'''

import Mathlib.Geometry.Manifold.Instances.Real
import Mathlib.Geometry.Manifold.MFDeriv.Tangent
import Mathlib.Geometry.Manifold.MFDeriv.Atlas
import Mathlib.Analysis.InnerProductSpace.PiL2
import Mathlib.Analysis.Normed.Module.Alternating.Basic
import Literature.Geometry.Kaehler.ManifoldForms

/-!
# SmoothPoincare4 / SullivanDual — the taming cone is algebraically open (helper)

Helper file for item stmt-SmoothPoincare4-7827 (`RelativeSullivanDuality`, support of route
SullivanDual). For a `4`-manifold `N` (charted on `ℝ⁴`, `IsManifold (𝓡 4) ∞ N`), a field of
endomorphisms `J x : T_x N → T_x N` smooth in the sense of the route items
(`ContMDiffAt` of `inTangentCoordinates … J x₀` at `x₀`), and smooth `2`-forms `α`, `β`
(`Literature.Geometry.Kaehler.IsSmoothForm`), we prove the analytic heart of Sullivan's duality
on the side of forms: if `α` tames `J` on a compact set `K` (`α_x(v, J_x v) > 0`, `v ≠ 0`,
`x ∈ K`) then so does `α + t • β` for all `|t| ≤ δ`, some `δ > 0`
(`exists_uniform_tames_add_smul`). In the trivialisation at `x₀` the quantity
`α_x(v, J_x v)` reads `α̂(x)(u, Ĵ(x) u)` with `u = De_{x₀}(x) v` (`form_apply_eq_inChart`), where
`α̂ = α.inChart x₀ ∘ e_{x₀}` and `Ĵ = inTangentCoordinates … J x₀` are continuous at `x₀`; a
positive minimum on the unit sphere at `x₀` and operator-norm estimates give the local statement
(`exists_nhds_tames_add_smul`), and `IsCompact.induction_on` globalises it.

References: D. Sullivan, Invent. Math. 36 (1976), Thm. I.7 (openness of the cone of transversal
forms); standard. No named facts are used.
-/

-- the prescribed namespace `Summit.<P>.<Sub>.…` duplicates `SmoothPoincare4` (P = Sub)
set_option linter.dupNamespace false

noncomputable section

namespace Summit.SmoothPoincare4.SmoothPoincare4.Theorems

open scoped Manifold ContDiff Topology
open Set Filter Literature.Geometry.Kaehler

/-! ### Two-form algebra on `ℝ⁴` -/

/-- Operator-norm bound for a continuous alternating `2`-form on two vectors:
`|A(u, w)| ≤ ‖A‖ ‖u‖ ‖w‖`. [folklore] -/
theorem norm_twoForm_apply_le (A : EuclideanSpace ℝ (Fin 4) [⋀^Fin 2]→L[ℝ] ℝ)
    (u w : EuclideanSpace ℝ (Fin 4)) : ‖A ![u, w]‖ ≤ ‖A‖ * (‖u‖ * ‖w‖) := by
  have h := A.le_opNorm ![u, w]
  simpa [Fin.prod_univ_two] using h

/-- Linearity of a `2`-form in its second slot: `A(u, w) - A(u, w') = A(u, w - w')`.
[folklore] -/
theorem twoForm_apply_sub_right (A : EuclideanSpace ℝ (Fin 4) [⋀^Fin 2]→L[ℝ] ℝ)
    (u w w' : EuclideanSpace ℝ (Fin 4)) : A ![u, w] - A ![u, w'] = A ![u, w - w'] := by
  have e : ∀ z : EuclideanSpace ℝ (Fin 4),
      Function.update ![u, (0 : EuclideanSpace ℝ (Fin 4))] 1 z = ![u, z] := by
    intro z
    funext i
    fin_cases i <;> simp
  have h := A.map_update_sub ![u, (0 : EuclideanSpace ℝ (Fin 4))] 1 w w'
  simp only [e] at h
  exact h.symm

/-- Homogeneity of a `2`-form: `A(c u, c w) = c² A(u, w)`. [folklore] -/
theorem twoForm_apply_smul_smul (A : EuclideanSpace ℝ (Fin 4) [⋀^Fin 2]→L[ℝ] ℝ) (c : ℝ)
    (u w : EuclideanSpace ℝ (Fin 4)) : A ![c • u, c • w] = c ^ 2 * A ![u, w] := by
  have h := A.toContinuousMultilinearMap.map_smul_univ (fun _ => c) ![u, w]
  have e : (fun i => (fun _ : Fin 2 => c) i • ![u, w] i) = ![c • u, c • w] := by
    funext i
    fin_cases i <;> simp
  rw [e] at h
  simpa [Finset.prod_const] using h

/-! ### Reading `α_x(v, J_x v)` in the trivialisation at `x₀` -/

variable {N : Type*} [TopologicalSpace N] [ChartedSpace (EuclideanSpace ℝ (Fin 4)) N]
  [IsManifold (𝓡 4) ∞ N]

/-- **Chart identity.** For `x` in the chart source of `x₀`, a `2`-form `α`, an endomorphism
field `J` and `v ∈ T_x N`: `α_x(v, J_x v) = α̂(e x)(P v, Ĵ(x)(P v))`, where `e = extChartAt x₀`,
`α̂ = α.inChart x₀` is the chart representative of `α` (Warner 1983, §2.18), `P = De(x)` and
`Ĵ = inTangentCoordinates … J x₀` (Mathlib). Proof: `Ĵ(x) = P ∘ J_x ∘ P⁻¹` with
`P⁻¹ = D(e⁻¹)(e x)` (`inTangentCoordinates_eq_mfderiv_comp`), and `α̂(e x)` is `α_x` precomposed
with `P⁻¹` in each slot. [folklore] -/
theorem form_apply_eq_inChart (x₀ : N) {x : N}
    (hx : x ∈ (chartAt (EuclideanSpace ℝ (Fin 4)) x₀).source)
    (α : MForm (𝓡 4) N ℝ 2)
    (J : ∀ y : N, TangentSpace (𝓡 4) y →L[ℝ] TangentSpace (𝓡 4) y)
    (v : TangentSpace (𝓡 4) x) :
    α x ![v, J x v] = α.inChart x₀ (extChartAt (𝓡 4) x₀ x)
      ![mfderiv (𝓡 4) 𝓘(ℝ, EuclideanSpace ℝ (Fin 4)) (extChartAt (𝓡 4) x₀) x v,
        inTangentCoordinates (𝓡 4) (𝓡 4) (id : N → N) id (fun y => J y) x₀ x
          (mfderiv (𝓡 4) 𝓘(ℝ, EuclideanSpace ℝ (Fin 4)) (extChartAt (𝓡 4) x₀) x v)] := by
  have hxe : x ∈ (extChartAt (𝓡 4) x₀).source := by rwa [extChartAt_source]
  rw [MForm.inChart_apply]
  set P := mfderiv (𝓡 4) 𝓘(ℝ, EuclideanSpace ℝ (Fin 4)) (extChartAt (𝓡 4) x₀) x with hP
  set Pinv := mfderivWithin 𝓘(ℝ, EuclideanSpace ℝ (Fin 4)) (𝓡 4) (extChartAt (𝓡 4) x₀).symm
    (range (𝓡 4)) (extChartAt (𝓡 4) x₀ x) with hPinv
  have hPinvP : ∀ w, Pinv (P w) = w := fun w => by
    have h := mfderivWithin_extChartAt_symm_comp_mfderiv_extChartAt' (I := 𝓡 4) hxe
    exact DFunLike.congr_fun h w
  have hJhat : inTangentCoordinates (𝓡 4) (𝓡 4) (id : N → N) id (fun y => J y) x₀ x =
      P ∘L J x ∘L Pinv :=
    inTangentCoordinates_eq_mfderiv_comp (I := 𝓡 4) (I' := 𝓡 4) (f := (id : N → N)) (g := id)
      hx hx
  have hleft : (extChartAt (𝓡 4) x₀).symm (extChartAt (𝓡 4) x₀ x) = x :=
    (extChartAt (𝓡 4) x₀).left_inv hxe
  have key : ∀ (y : N) (_ : y = x) (m : Fin 2 → EuclideanSpace ℝ (Fin 4)), α y m = α x m := by
    rintro y rfl m
    rfl
  have hPinvP' : ∀ w, Pinv ((P ∘L J x ∘L Pinv) (P w)) = J x w := fun w => by
    have e1 : (P ∘L J x ∘L Pinv) (P w) = P (J x (Pinv (P w))) := rfl
    rw [e1, hPinvP w]
    exact hPinvP (J x w)
  rw [key _ hleft, hJhat]
  congr 1
  funext i
  fin_cases i
  · simp only [Fin.zero_eta, Fin.isValue, Matrix.cons_val_zero]
    exact (hPinvP v).symm
  · simp only [Fin.mk_one, Fin.isValue, Matrix.cons_val_one, Matrix.cons_val_fin_one]
    exact (hPinvP' v).symm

'''

Prompt
In the entries above, please find the line with "open Set Filter Literature.Geometry.Kaehler" and the line with "simpa [Fin.prod_univ_two] using h", then write out exactly those two lines and every line between them, and nothing more.

Your response
open Set Filter Literature.Geometry.Kaehler

/-! ### Two-form algebra on `ℝ⁴` -/

/-- Operator-norm bound for a continuous alternating `2`-form on two vectors:
`|A(u, w)| ≤ ‖A‖ ‖u‖ ‖w‖`. [folklore] -/
theorem norm_twoForm_apply_le (A : EuclideanSpace ℝ (Fin 4) [⋀^Fin 2]→L[ℝ] ℝ)
    (u w : EuclideanSpace ℝ (Fin 4)) : ‖A ![u, w]‖ ≤ ‖A‖ * (‖u‖ * ‖w‖) := by
  have h := A.le_opNorm ![u, w]
  simpa [Fin.prod_univ_two] using h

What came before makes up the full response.